## Activity
Where a line holds the word "their", copy it from the records.
+--
import Summits.BirchSwinnertonDyer.BirchSwinnertonDyer.Theorems.PrintCf2SplitBadTwoLineOfScalarCharacter
import Summits.BirchSwinnertonDyer.BirchSwinnertonDyer.Theorems.PrintCf2SplitBadTwoLocalControlKernelDyadicTable
import Summits.BirchSwinnertonDyer.BirchSwinnertonDyer.Theorems.PrintCf2SplitBadTwoRestrictedSelmerCMSideConditions
import Summits.BirchSwinnertonDyer.BirchSwinnertonDyer.Theorems.PrintCf2SplitBadTwoCMPrimaryPinningSwap
import HarnessLib

/-!
# Crux `PrintCf2.SplitBadTwoRankOneOfFacts` (stmt-BirchSwinnertonDyer-20368), road α v10.3 — the class-field-theoretic input (C3), part 3:
# **(C3) `ker κ' = ψ_{W*}⁻¹(±1)` ON EVERY S3c FRAME, (C3-loc) VERBATIM, AND THE RESIDUAL (R-DYADIC) OF THE S3c ASSEMBLY DISCHARGED**

Cell `bsd-print-cf2`, width seat `bsd-line-cf2-p1-w6` g3 (prover-bsd-line-cf2-p1-w6-g3-0). `--supports stmt-BirchSwinnertonDyer-20368`
(helper, Theses-free). HONEST FRAMING: nothing here closes the crux or a registered stub; BSD is not proved by any of this; no summit
statement is proved by this seat. No definition, no named fact, no `sorry`.

WHAT. On the S3c frame of the registered stub `stub_restrictedControl_two` (member `C • W = cm7^{(d)}`, `d ≠ 0`; `K` imaginary quadratic,
`2 = v v̄` split; `π ∈ End_K(E_K)`, `π² = π − 2`; `r² = r − 2`; `W* = ↥((W.baseChange K).endEigenPrimaryTorsion 2 π r)` PINNED at `v` — the
clause «`GreenbergSelmer.inertia v` acts on `W*` pointwise as `±1`»; `κ'` ANY `ℤ₂`-extension of `K` unramified outside `v̄`):
* **`mem_kerSubgroup_iff_smul_of_frame`** — (C3) of -w2 g9's memo B15 §1: for EVERY `σ ∈ Γ_K`,
  **`σ ∈ ker κ'` iff `σ` acts on `W*` as `+1` or as `−1`** (`ker κ' = ψ_{W*}⁻¹(±1)`; `K*_∞ = K(W*)^{⟨−1⟩}`).
  Part 2's abstract `mem_kerSubgroup_iff_smul_of_scalarAction_two` with: integer scalars / full levels (`endEigenPrimaryTorsion_two_structure`,
  -w2 g7), `2`-primary + open stabilisers (`exists_pow_smul_endEigenPrimaryTorsion_eq_zero`, `isOpen_stabilizer_endEigenPrimaryTorsion`, -w7),
  inertia at the places `w ∣ 2`, `w ≠ v̄` — i.e. at `w = v` (`eq_or_eq_of_two_mem`) — pointwise `±1` (THE PINNING CLAUSE), and an element acting
  as neither (inertia at `v̄` does NOT act pointwise as `±1` on `W*`: `endEigenPrimaryTorsion_two_pinningClause_swap`, -w4 g7 p654457).
* **`kerC3_loc_of_frame`** — -w2 g9's (C3-loc) «`∀ σ ∈ decomp v̄, σ ∈ κ'.kerSubgroup ↔ (acts as +1) ∨ (acts as −1)`» VERBATIM.
* **`dyadicResidual_holds`** — the LEAD's residual **(R-DYADIC)** of the S3c assembly (`restrictedControl_two_of_residuals_noC1`, p667159,
  hypothesis `hDy`) VERBATIM: `∃ ev : ℤ → ℤ → ℤ, ∀ d …, v₂ #LK_{v̄} = ev (d % 2) ((d / (2 − d % 2)) % 8)` — from -w2 g9's
  `exists_ev_padicValNat_natCard_localKer_vbar_of_kerC3` (file 13, (R-DYADIC) ⟸ (C3-loc)) and `kerC3_loc_of_frame`. The LEAD feeds it by name.
presearch: de Shalit 1987 II.1.9/II.4.17, Rubin LNM 1716 §3 Cor. 3.17, Agboola 2007 §3 Prop. 3.2 — held; parts 1–2 (`…LineUniqueness`,
`…LineOfScalarCharacter`) carry the CFT; no fact filed. beyond-print theorem: no.

References: [deShalit1987] II §1.9, §4.17; [Rubin1999] §3 Lemma 3.6 (ii), Cor. 3.17; [Agboola2007] §1, §3 Prop. 3.2; [Washington1997] §13.1.
-/

noncomputable section

open scoped Classical

set_option linter.dupNamespace false
set_option autoImplicit false

namespace Summit.BirchSwinnertonDyer.BirchSwinnertonDyer.Theorems.PrintCf2.RestrictedSelmerPair

open NumberField IsDedekindDomain Field WeierstrassCurve
open Literature.NumberTheory.EllipticCurves Literature.NumberTheory.EllipticCurves.GreenbergSelmer
open Literature.NumberTheory.GaloisRepresentations
open Summit.BirchSwinnertonDyer.BirchSwinnertonDyer.Theorems.PrintCf2.AdditiveAtSeven
open Summit.BirchSwinnertonDyer.BirchSwinnertonDyer.Theorems.PrintCf2.CMPrimes
open Summit.BirchSwinnertonDyer.BirchSwinnertonDyer.Theorems.PrintCf2.LineDecomposition

variable {K : Type} [Field K] [NumberField K]

/-- **(C3) ON THE S3c FRAME: `ker κ' = ψ_{W*}⁻¹(±1)`.** For a member `C • W = cm7^{(d)}` (`d ≠ 0`), `K` imaginary quadratic with `2 = v v̄`,
`π ∈ End_K(E_K)` with `π² = π − 2`, `r² = r − 2`, the summand `W* = E[𝔮_r^∞]` pinned at `v`, and ANY `ℤ₂`-extension `κ'` of `K` unramified
outside `v̄`: an element `σ ∈ Γ_K` lies in `Gal(K̄/K*_∞) = ker κ'` iff it acts on `W*` as `+1` or as `−1`.
[cite: deShalit1987, II §1.9 and §4.17] [cite: Rubin1999, §3 Cor. 3.17] [cite: Washington1997, §13.1 Thm. 13.4] -/
theorem mem_kerSubgroup_iff_smul_of_frame {d : ℤ} (hd0 : d ≠ 0) (W : WeierstrassCurve ℚ) [W.IsElliptic]
    (C : VariableChange ℚ) (hC : C • W = cm7.quadraticTwist (d : ℚ)) (hK : IsImaginaryQuadratic K)
    (v vbar : HeightOneSpectrum (𝓞 K)) (hv : ((2 : ℕ) : 𝓞 K) ∈ v.asIdeal) (hvbar : ((2 : ℕ) : 𝓞 K) ∈ vbar.asIdeal)
    (hne : vbar ≠ v) (π : (W.baseChange K).endRing) (hrel : (π : AddMonoid.End (W.baseChange K).geomPoints) * π = π - 2)
    {r : ℤ_[2]} (hr : r * r = r - 2)
    (hclause : ∀ τ ∈ GreenbergSelmer.inertia v, ∀ x : ↥((W.baseChange K).endEigenPrimaryTorsion 2 π r), τ • x = x ∨ τ • x = -x)
    (κ' : ZpExtension K 2) (hκ' : κ'.IsUnramifiedOutside vbar) (σ : absoluteGaloisGroup K) :
    σ ∈ κ'.kerSubgroup ↔
      ((∀ x : ↥((W.baseChange K).endEigenPrimaryTorsion 2 π r), σ • x = x) ∨
        (∀ x : ↥((W.baseChange K).endEigenPrimaryTorsion 2 π r), σ • x = -x)) := by
  haveI : Fact (Nat.Prime 2) := ⟨Nat.prime_two⟩
  have hj : W.j = -3375 := j_eq_of_smul_eq_cm7Twist hd0 W C hC
  obtain ⟨θ, hθ⟩ := exists_sq_eq_neg_seven_of_cmEndo_mem_endRing W K hj π hrel
  obtain ⟨-, -, -, -, -, -, hgen, hscal⟩ := endEigenPrimaryTorsion_two_structure W hj K hθ π hrel hr
  refine mem_kerSubgroup_iff_smul_of_scalarAction_two hK hv hvbar hne
    (M := ↥((W.baseChange K).endEigenPrimaryTorsion 2 π r))
    (exists_pow_smul_endEigenPrimaryTorsion_eq_zero (W.baseChange K) 2 π r) ?_ ?_ ?_ ?_ ?_ κ' hκ' σ
  · -- full levels: an element of order `2^k` inside `W*`
    intro k
    obtain ⟨g, hg, hord, -⟩ := hgen k
    refine ⟨⟨g, hg⟩, ?_⟩
    rw [← hord]
    exact (addOrderOf_injective ((W.baseChange K).endEigenPrimaryTorsion 2 π r).subtype Subtype.coe_injective ⟨g, hg⟩).symm
  · -- integer scalars on `W*[2^k]`
    intro τ k
    obtain ⟨N, hN⟩ := hscal τ k
    refine ⟨N, fun x hx ↦ Subtype.ext ?_⟩
    have hx' : 2 ^ k • (x : (W.baseChange K).geomPrimaryTorsion 2) = 0 := by
      have := congrArg Subtype.val hx
      rwa [AddSubmonoidClass.coe_nsmul, ZeroMemClass.coe_zero] at this
    rw [endEigenPrimaryTorsion.coe_smul, AddSubgroupClass.coe_zsmul]
    exact hN x x.2 hx'
  · -- open stabilisers
    intro x
    have h := isOpen_stabilizer_endEigenPrimaryTorsion (W.baseChange K) 2 π r x
    have hset : {τ : absoluteGaloisGroup K | τ • x = x} =
        (MulAction.stabilizer (absoluteGaloisGroup K) x : Set (absoluteGaloisGroup K)) := by
      ext τ
      rw [Set.mem_setOf_eq, SetLike.mem_coe, MulAction.mem_stabilizer_iff]
    rw [hset]
    exact h
  · -- inertia at the places `w ∣ 2`, `w ≠ v̄`, i.e. at `w = v`: the pinning clause
    intro w hw hwne
    rcases eq_or_eq_of_two_mem K hK.1 hv hvbar hne hw with rfl | rfl
    · exact hclause
    · exact absurd rfl hwne
  · -- an element acting neither as `+1` nor as `−1`: inertia at `v̄` is not pointwise `±1` on `W*`
    obtain ⟨-, hnot⟩ := endEigenPrimaryTorsion_two_pinningClause_swap W K hj hK hθ π hrel hr hv hvbar hne hclause
    by_contra hall
    apply hnot
    intro τ _ x
    by_contra hx
    rw [not_or] at hx
    exact hall ⟨τ, fun h ↦ hx.1 (h x), fun h ↦ hx.2 (h x)⟩

/-- **(C3-loc) VERBATIM** (-w2 g9's hypothesis `hC3` of B15 files 9/11/12/13): on the S3c frame, for every `σ` in the decomposition group at `v̄`,
`σ ∈ ker κ'` iff `σ` acts on `W*` as `+1` or as `−1`. [cite: deShalit1987, II §1.9 and §4.17] [cite: Rubin1999, §3 Cor. 3.17] -/
theorem kerC3_loc_of_frame {d : ℤ} (hd0 : d ≠ 0) (W : WeierstrassCurve ℚ) [W.IsElliptic]
    (C : VariableChange ℚ) (hC : C • W = cm7.quadraticTwist (d : ℚ)) (hK : IsImaginaryQuadratic K)
    (v vbar : HeightOneSpectrum (𝓞 K)) (hv : ((2 : ℕ) : 𝓞 K) ∈ v.asIdeal) (hvbar : ((2 : ℕ) : 𝓞 K) ∈ vbar.asIdeal)
    (hne : vbar ≠ v) (π : (W.baseChange K).endRing) (hrel : (π : AddMonoid.End (W.baseChange K).geomPoints) * π = π - 2)
    {r : ℤ_[2]} (hr : r * r = r - 2)
    (hclause : ∀ τ ∈ GreenbergSelmer.inertia v, ∀ x : ↥((W.baseChange K).endEigenPrimaryTorsion 2 π r), τ • x = x ∨ τ • x = -x)
    (κ' : ZpExtension K 2) (hκ' : κ'.IsUnramifiedOutside vbar) :
    ∀ σ ∈ decomp vbar, σ ∈ κ'.kerSubgroup ↔
      ((∀ x : ↥((W.baseChange K).endEigenPrimaryTorsion 2 π r), σ • x = x) ∨
        (∀ x : ↥((W.baseChange K).endEigenPrimaryTorsion 2 π r), σ • x = -x)) :=
  fun σ _ ↦ mem_kerSubgroup_iff_smul_of_frame hd0 W C hC hK v vbar hv hvbar hne π hrel hr hclause κ' hκ' σ

/-- **THE RESIDUAL (R-DYADIC) OF THE S3c ASSEMBLY, DISCHARGED** — the hypothesis `hDy` of the LEAD's `restrictedControl_two_of_residuals_noC1`
(cut 5, p667159) VERBATIM: the `2`-adic valuation of the dyadic local control kernel `#LK_{v̄}` is a function `ev` of the `2`-adic class
`[d]₂` on every S3c frame (`ev = e_{v̄}`: `1` on `d ≡ 7 (8)`, `d ≡ 2, 6, 10 (16)`; `0` on `d ≡ 3 (8)`, `d ≡ 14 (16)` — -w2 g9's table, B15 §3),
by -w2 g9's `exists_ev_padicValNat_natCard_localKer_vbar_of_kerC3` ((R-DYADIC) ⟸ (C3-loc)) and `kerC3_loc_of_frame`.
[cite: Agboola2007, §3 Prop. 3.2 and §6] [cite: Rubin1999, §3 Lemma 3.6 (ii) and Cor. 3.17] [cite: deShalit1987, II §4.17] -/
theorem dyadicResidual_holds :
    ∃ ev : ℤ → ℤ → ℤ, ∀ (d : ℤ), d ≠ 0 → Squarefree d → d % 4 ≠ 1 →
      ∀ (W : WeierstrassCurve ℚ) [W.IsElliptic] (C : VariableChange ℚ), C • W = cm7.quadraticTwist (d : ℚ) →
      ∀ (K : Type) [Field K] [NumberField K], IsImaginaryQuadratic K →
      ∀ (v vbar : HeightOneSpectrum (𝓞 K)),
        ((2 : ℕ) : 𝓞 K) ∈ v.asIdeal → ((2 : ℕ) : 𝓞 K) ∈ vbar.asIdeal → vbar ≠ v →
      ∀ (π : (W.baseChange K).endRing), (π : AddMonoid.End (W.baseChange K).geomPoints) * π = π - 2 →
      ∀ (r : ℤ_[2]), r * r = r - 2 →
        (∀ τ ∈ GreenbergSelmer.inertia v, ∀ x : ↥((W.baseChange K).endEigenPrimaryTorsion 2 π r), τ • x = x ∨ τ • x = -x) →
      ∀ (κ' : ZpExtension K 2), κ'.IsUnramifiedOutside vbar →
        (padicValNat 2 (Nat.card (resOfLe ↥((W.baseChange K).endEigenPrimaryTorsion 2 π r)
          (inf_le_inf_right (decomp vbar) (le_top : κ'.kerSubgroup ≤ ⊤))).ker) : ℤ) = ev (d % 2) ((d / (2 - d % 2)) % 8) := by
  obtain ⟨ev, hev⟩ := exists_ev_padicValNat_natCard_localKer_vbar_of_kerC3
  refine ⟨ev, ?_⟩
  intro d hd0 hsq hd4 W _ C hC L _ _ hL v vbar hv hvbar hne π hrel r hr hclause κ' hκ'
  exact hev d hd0 hsq hd4 W C hC L hL v vbar hv hvbar hne π hrel r hr hclause κ' hκ'
    (kerC3_loc_of_frame hd0 W C hC hL v vbar hv hvbar hne π hrel hr hclause κ' hκ')

end Summit.BirchSwinnertonDyer.BirchSwinnertonDyer.Theorems.PrintCf2.RestrictedSelmerPair

end
import Literature.Geometry.DiscreteGeometry.ThreePointEnergyBound
import Summits.Ventures.PackingBounds.Energy.CrossPolytopeUniversal
import Summits.Ventures.PackingBounds.Energy.TenPointCkTenSOS
import Summits.Ventures.PackingBounds.Energy.TenPointCkTenFsum
import Summits.Ventures.PackingBounds.Energy.TenPointCkTenBound
import HarnessLib

/-!
# Ten points on `S³`: the sharp bound `470792935/1679616` for `Σ (1 + ⟪x,y⟫)^10` by an exact three-point certificate

Framing: lottery ticket; floor = certified bounds/negative ranges. Venture `PackingBounds`, cell
`pub-packcert`, energy family E3PT (pub-packcert-energy gen 13; n = 4 kernel route = KERNEL-D6 data route + `threePointF 4`).

For every set `C` of ten unit vectors of `ℝ⁴`, `Σ_{x ≠ y} (1 + ⟪x,y⟫)^10` over ordered pairs is at least `470792935/1679616`, the value of the
Petersen code (4,10,1/6) (inner products `1/6` and `-2/3`). Cohn–Woo (J. AMS 2012, §5.3) report this case of their three-point bound as sharp and
'provable' by the method of their §4; no certificate is printed there. The proof here is an exact sharp Bachoc–Vallentin / Cohn–Woo
three-point certificate, kernel-checked: `CohnWoo.energy_ge_of_threePoint` (general `n`), `tripleSum_threePointF_nonneg` (`n = 4`), the
blockwise identities `threePointF 4 … = FexpKT10` (closed forms `QFour.Q4_<k>` of the kernels `Q 4 k`), the SOS identity of the companion
files, and the PSD of the 77 × 77 Gram block by kernel evaluation on integer data (KERNEL-D6 route).
Source certificate `pub-packcert-energy/certs/e3pt/e3pt-sharp-n4N10ck10d6-none.json`; generator `code/e3pt/g13/e3pt_lean_n4.py`.
-/

noncomputable section

open Finset
open scoped RealInnerProductSpace

namespace Summit.Ventures.PackingBounds.Energy.TenPointCkTen

open Literature.Geometry.DiscreteGeometry Literature.Geometry.DiscreteGeometry.BachocVallentin
open Literature.Analysis.SpecialFunctions

/-- Two-point coefficients in the tree's basis `C_k^1` (`C₁ = 2w`, `C₂ = 4w² - 1`): `a₁/2`, `a₂/3`. -/
def acoKT10 : ℕ → ℝ
  | 1 => a1KT10 / 2
  | 2 => a2KT10 / 3
  | _ => 0

/-- The two-point coefficients are nonnegative. -/
theorem aco_nonnegT10 (k : ℕ) : 0 ≤ acoKT10 k := by
  unfold acoKT10 a1KT10 a2KT10; split <;> norm_num

/-- The rank-one weights are nonnegative. -/
theorem dco_nonnegT10 (k r : ℕ) : 0 ≤ dcoKT10 k r := by
  unfold dcoKT10; split
  · exact dco0B_nonnegT10 _
  · exact dco1B_nonnegT10 _
  · exact dco2B_nonnegT10 _
  · exact dco3B_nonnegT10 _
  · exact dco4B_nonnegT10 _
  · exact dco5B_nonnegT10 _
  · norm_num

/-- **Ten points on `S³` (sharp three-point bound).** For every ten unit vectors `C ⊂ ℝ⁴`, `Σ_{x ≠ y} (1 + ⟪x,y⟫)^10` over
ordered pairs is `≥ 470792935/1679616` — the value of the Petersen code (4,10,1/6). -/
theorem ck10_ten_points (C : Finset (EuclideanSpace ℝ (Fin 4))) (hC : ∀ x ∈ C, ‖x‖ = 1)
    (h10 : C.card = 10) :
    ((470792935 : ℝ)/1679616) ≤ ∑ x ∈ C, ∑ y ∈ C.erase x, (1 + inner ℝ x y) ^ 10 := by
  classical
  have hA := pairSum_gegenbauer_comb_nonneg (n := 4) (by norm_num) 2 acoKT10 aco_nonnegT10 C hC
  have hF := tripleSum_threePointF_nonneg (n := 4) le_rfl 6 6 dcoKT10 dco_nonnegT10 gwKT10 C hC
  have hcard : (C.card : ℝ) = 10 := by exact_mod_cast h10
  have hAeval : ∀ w : ℝ, (∑ k ∈ range (2 + 1), acoKT10 k * gegenbauerSum ((((4 : ℕ) : ℝ) - 2) / 2) k w) = aPolyKT10 w := by
    intro w
    have h0 : acoKT10 0 = 0 := rfl
    have h1 : acoKT10 1 = a1KT10 / 2 := rfl
    have h2 : acoKT10 2 = a2KT10 / 3 := rfl
    simp only [Finset.sum_range_succ, Finset.sum_range_zero, h0, h1, h2, gegenbauerSum_zero, gegenbauerSum_one, gegenbauerSum_two, aPolyKT10]
    push_cast
    ring
  have hineq : ∀ u v t : ℝ, -1 ≤ u → u < 1 → -1 ≤ v → v < 1 → -1 ≤ t → t < 1 →
      0 ≤ 1 + 2 * u * v * t - u ^ 2 - v ^ 2 - t ^ 2 →
      c0KT10 + ((C.card : ℝ) - 2) * threePointF 4 6 6 dcoKT10 gwKT10 u v t + threePointF 4 6 6 dcoKT10 gwKT10 u u 1
        + threePointF 4 6 6 dcoKT10 gwKT10 v v 1 + threePointF 4 6 6 dcoKT10 gwKT10 t t 1
        + ((fun w => ∑ k ∈ range (2 + 1), acoKT10 k * gegenbauerSum ((((4 : ℕ) : ℝ) - 2) / 2) k w) u
          + (fun w => ∑ k ∈ range (2 + 1), acoKT10 k * gegenbauerSum ((((4 : ℕ) : ℝ) - 2) / 2) k w) v
          + (fun w => ∑ k ∈ range (2 + 1), acoKT10 k * gegenbauerSum ((((4 : ℕ) : ℝ) - 2) / 2) k w) t) / 3
        ≤ (pminKT10 u + pminKT10 v + pminKT10 t) / 3 := by
    intro u v t hu1 hu2 hv1 hv2 ht1 ht2 hdet
    simp only [hAeval, hcard, threePointF_eqT10]
    have h1 := slack_nonnegT10 u v t
    linarith
  have key := CohnWoo.energy_ge_of_threePoint C hC (by omega) pminKT10 _ _ c0KT10 hA hF
    (threePointF_swap12 4 6 6 dcoKT10 gwKT10) (threePointF_swap23 4 6 6 dcoKT10 gwKT10) hineq
  simp only [hAeval, hcard, threePointF_eqT10] at key
  have hfin : ∑ x ∈ C, ∑ y ∈ C.erase x, pminKT10 (inner ℝ x y) = ∑ x ∈ C, ∑ y ∈ C.erase x, (1 + inner ℝ x y) ^ 10 :=
    Finset.sum_congr rfl fun x _ => Finset.sum_congr rfl fun y _ => by simp only [pminKT10]; ring
  rw [hfin] at key
  linarith [key, bound_eqT10]

end Summit.Ventures.PackingBounds.Energy.TenPointCkTen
+--
## Answer to this problem
Petersen code (4,10,1/6) (inner products `1/6` and `-2/3`). Cohn–Woo (J. AMS 2012, §5.3) report this case of their three-point bound as sharp and
'provable' by the method of their §4; no certificate is printed there. The proof here is an exact sharp Bachoc–Vallentin / Cohn–Woo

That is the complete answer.